(WORK ORDER):
Extract the first line through the line containing "(text = the" from the listing below, exactly as written.

________________

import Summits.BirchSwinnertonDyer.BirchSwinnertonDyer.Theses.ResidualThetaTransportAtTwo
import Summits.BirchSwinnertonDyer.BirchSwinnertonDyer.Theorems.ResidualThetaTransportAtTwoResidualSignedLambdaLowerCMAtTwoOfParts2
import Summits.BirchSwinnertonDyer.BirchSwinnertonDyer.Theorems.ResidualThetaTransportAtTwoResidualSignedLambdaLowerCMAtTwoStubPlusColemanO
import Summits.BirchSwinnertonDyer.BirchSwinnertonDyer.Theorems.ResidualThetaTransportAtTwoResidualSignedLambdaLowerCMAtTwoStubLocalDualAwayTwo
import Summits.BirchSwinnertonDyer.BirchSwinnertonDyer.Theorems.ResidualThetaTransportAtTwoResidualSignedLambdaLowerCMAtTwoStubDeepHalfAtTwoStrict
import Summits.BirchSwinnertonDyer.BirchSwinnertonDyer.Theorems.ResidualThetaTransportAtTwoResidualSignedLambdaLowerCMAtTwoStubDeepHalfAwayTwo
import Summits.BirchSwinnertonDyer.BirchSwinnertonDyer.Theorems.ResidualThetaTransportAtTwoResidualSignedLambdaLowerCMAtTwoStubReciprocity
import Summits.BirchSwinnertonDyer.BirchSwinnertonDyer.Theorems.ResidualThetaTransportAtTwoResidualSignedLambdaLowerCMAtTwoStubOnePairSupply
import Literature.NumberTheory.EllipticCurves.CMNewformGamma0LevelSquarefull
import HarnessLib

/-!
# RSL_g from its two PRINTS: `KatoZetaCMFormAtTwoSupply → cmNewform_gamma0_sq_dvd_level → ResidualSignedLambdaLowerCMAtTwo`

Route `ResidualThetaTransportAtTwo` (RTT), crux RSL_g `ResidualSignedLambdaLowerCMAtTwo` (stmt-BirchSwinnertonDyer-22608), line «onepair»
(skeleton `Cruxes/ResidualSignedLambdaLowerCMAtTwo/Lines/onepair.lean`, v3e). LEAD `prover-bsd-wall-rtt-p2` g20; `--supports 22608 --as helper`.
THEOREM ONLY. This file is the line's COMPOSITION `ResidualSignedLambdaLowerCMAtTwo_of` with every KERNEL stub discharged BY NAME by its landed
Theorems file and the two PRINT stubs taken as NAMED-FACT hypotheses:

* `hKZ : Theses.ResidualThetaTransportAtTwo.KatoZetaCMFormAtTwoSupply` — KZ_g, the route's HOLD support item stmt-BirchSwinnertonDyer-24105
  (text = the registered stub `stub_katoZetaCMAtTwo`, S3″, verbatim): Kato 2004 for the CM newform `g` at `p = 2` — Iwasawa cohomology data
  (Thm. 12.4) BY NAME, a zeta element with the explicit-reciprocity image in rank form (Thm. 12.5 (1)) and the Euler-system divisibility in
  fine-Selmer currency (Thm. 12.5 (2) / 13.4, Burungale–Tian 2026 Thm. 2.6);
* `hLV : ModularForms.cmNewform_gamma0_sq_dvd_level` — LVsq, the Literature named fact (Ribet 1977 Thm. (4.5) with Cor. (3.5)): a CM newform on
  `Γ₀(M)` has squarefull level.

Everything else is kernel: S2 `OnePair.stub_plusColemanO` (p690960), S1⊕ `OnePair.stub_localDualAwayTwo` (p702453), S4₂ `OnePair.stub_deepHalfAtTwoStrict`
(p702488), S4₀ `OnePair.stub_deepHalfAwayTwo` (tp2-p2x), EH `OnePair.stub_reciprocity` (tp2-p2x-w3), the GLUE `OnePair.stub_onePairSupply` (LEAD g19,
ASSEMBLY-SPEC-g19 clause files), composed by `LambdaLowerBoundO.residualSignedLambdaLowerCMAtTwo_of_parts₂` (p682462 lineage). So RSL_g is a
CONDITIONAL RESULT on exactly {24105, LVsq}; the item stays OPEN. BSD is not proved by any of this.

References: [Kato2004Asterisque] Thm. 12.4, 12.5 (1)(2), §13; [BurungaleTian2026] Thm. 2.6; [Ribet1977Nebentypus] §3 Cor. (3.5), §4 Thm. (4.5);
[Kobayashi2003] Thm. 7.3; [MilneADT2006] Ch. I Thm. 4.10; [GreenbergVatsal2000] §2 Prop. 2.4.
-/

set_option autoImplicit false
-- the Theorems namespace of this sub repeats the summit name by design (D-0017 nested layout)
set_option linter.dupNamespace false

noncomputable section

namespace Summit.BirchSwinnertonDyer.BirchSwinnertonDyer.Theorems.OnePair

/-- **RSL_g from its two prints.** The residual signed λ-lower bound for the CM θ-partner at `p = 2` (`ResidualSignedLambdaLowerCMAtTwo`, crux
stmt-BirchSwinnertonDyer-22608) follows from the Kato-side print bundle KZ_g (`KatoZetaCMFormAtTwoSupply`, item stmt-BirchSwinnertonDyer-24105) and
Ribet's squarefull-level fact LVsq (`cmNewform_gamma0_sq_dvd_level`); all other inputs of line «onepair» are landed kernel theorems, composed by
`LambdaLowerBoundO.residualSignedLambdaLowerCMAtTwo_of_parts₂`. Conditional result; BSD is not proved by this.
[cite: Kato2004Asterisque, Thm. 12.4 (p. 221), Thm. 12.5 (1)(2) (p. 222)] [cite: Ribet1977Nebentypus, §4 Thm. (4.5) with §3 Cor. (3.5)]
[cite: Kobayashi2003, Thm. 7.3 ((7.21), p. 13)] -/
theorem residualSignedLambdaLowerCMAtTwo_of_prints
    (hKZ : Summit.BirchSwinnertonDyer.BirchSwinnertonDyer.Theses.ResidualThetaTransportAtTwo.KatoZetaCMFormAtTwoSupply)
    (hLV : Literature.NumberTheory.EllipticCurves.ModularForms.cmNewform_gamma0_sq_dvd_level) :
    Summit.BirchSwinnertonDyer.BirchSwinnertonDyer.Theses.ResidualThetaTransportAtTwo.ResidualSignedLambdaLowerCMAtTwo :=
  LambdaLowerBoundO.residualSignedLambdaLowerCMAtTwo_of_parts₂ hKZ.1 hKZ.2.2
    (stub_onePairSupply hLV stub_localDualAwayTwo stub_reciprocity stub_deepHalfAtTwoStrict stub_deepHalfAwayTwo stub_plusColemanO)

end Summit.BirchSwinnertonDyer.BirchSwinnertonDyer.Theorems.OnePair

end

________________

(OUTPUT BELOW):
import Summits.BirchSwinnertonDyer.BirchSwinnertonDyer.Theses.ResidualThetaTransportAtTwo
import Summits.BirchSwinnertonDyer.BirchSwinnertonDyer.Theorems.ResidualThetaTransportAtTwoResidualSignedLambdaLowerCMAtTwoOfParts2
import Summits.BirchSwinnertonDyer.BirchSwinnertonDyer.Theorems.ResidualThetaTransportAtTwoResidualSignedLambdaLowerCMAtTwoStubPlusColemanO
import Summits.BirchSwinnertonDyer.BirchSwinnertonDyer.Theorems.ResidualThetaTransportAtTwoResidualSignedLambdaLowerCMAtTwoStubLocalDualAwayTwo
import Summits.BirchSwinnertonDyer.BirchSwinnertonDyer.Theorems.ResidualThetaTransportAtTwoResidualSignedLambdaLowerCMAtTwoStubDeepHalfAtTwoStrict
import Summits.BirchSwinnertonDyer.BirchSwinnertonDyer.Theorems.ResidualThetaTransportAtTwoResidualSignedLambdaLowerCMAtTwoStubDeepHalfAwayTwo
import Summits.BirchSwinnertonDyer.BirchSwinnertonDyer.Theorems.ResidualThetaTransportAtTwoResidualSignedLambdaLowerCMAtTwoStubReciprocity
import Summits.BirchSwinnertonDyer.BirchSwinnertonDyer.Theorems.ResidualThetaTransportAtTwoResidualSignedLambdaLowerCMAtTwoStubOnePairSupply
import Literature.NumberTheory.EllipticCurves.CMNewformGamma0LevelSquarefull
import HarnessLib

/-!
# RSL_g from its two PRINTS: `KatoZetaCMFormAtTwoSupply → cmNewform_gamma0_sq_dvd_level → ResidualSignedLambdaLowerCMAtTwo`

Route `ResidualThetaTransportAtTwo` (RTT), crux RSL_g `ResidualSignedLambdaLowerCMAtTwo` (stmt-BirchSwinnertonDyer-22608), line «onepair»
(skeleton `Cruxes/ResidualSignedLambdaLowerCMAtTwo/Lines/onepair.lean`, v3e). LEAD `prover-bsd-wall-rtt-p2` g20; `--supports 22608 --as helper`.
THEOREM ONLY. This file is the line's COMPOSITION `ResidualSignedLambdaLowerCMAtTwo_of` with every KERNEL stub discharged BY NAME by its landed
Theorems file and the two PRINT stubs taken as NAMED-FACT hypotheses:

* `hKZ : Theses.ResidualThetaTransportAtTwo.KatoZetaCMFormAtTwoSupply` — KZ_g, the route's HOLD support item stmt-BirchSwinnertonDyer-24105
  (text = the registered stub `stub_katoZetaCMAtTwo`, S3″, verbatim): Kato 2004 for the CM newform `g` at `p = 2` — Iwasawa cohomology data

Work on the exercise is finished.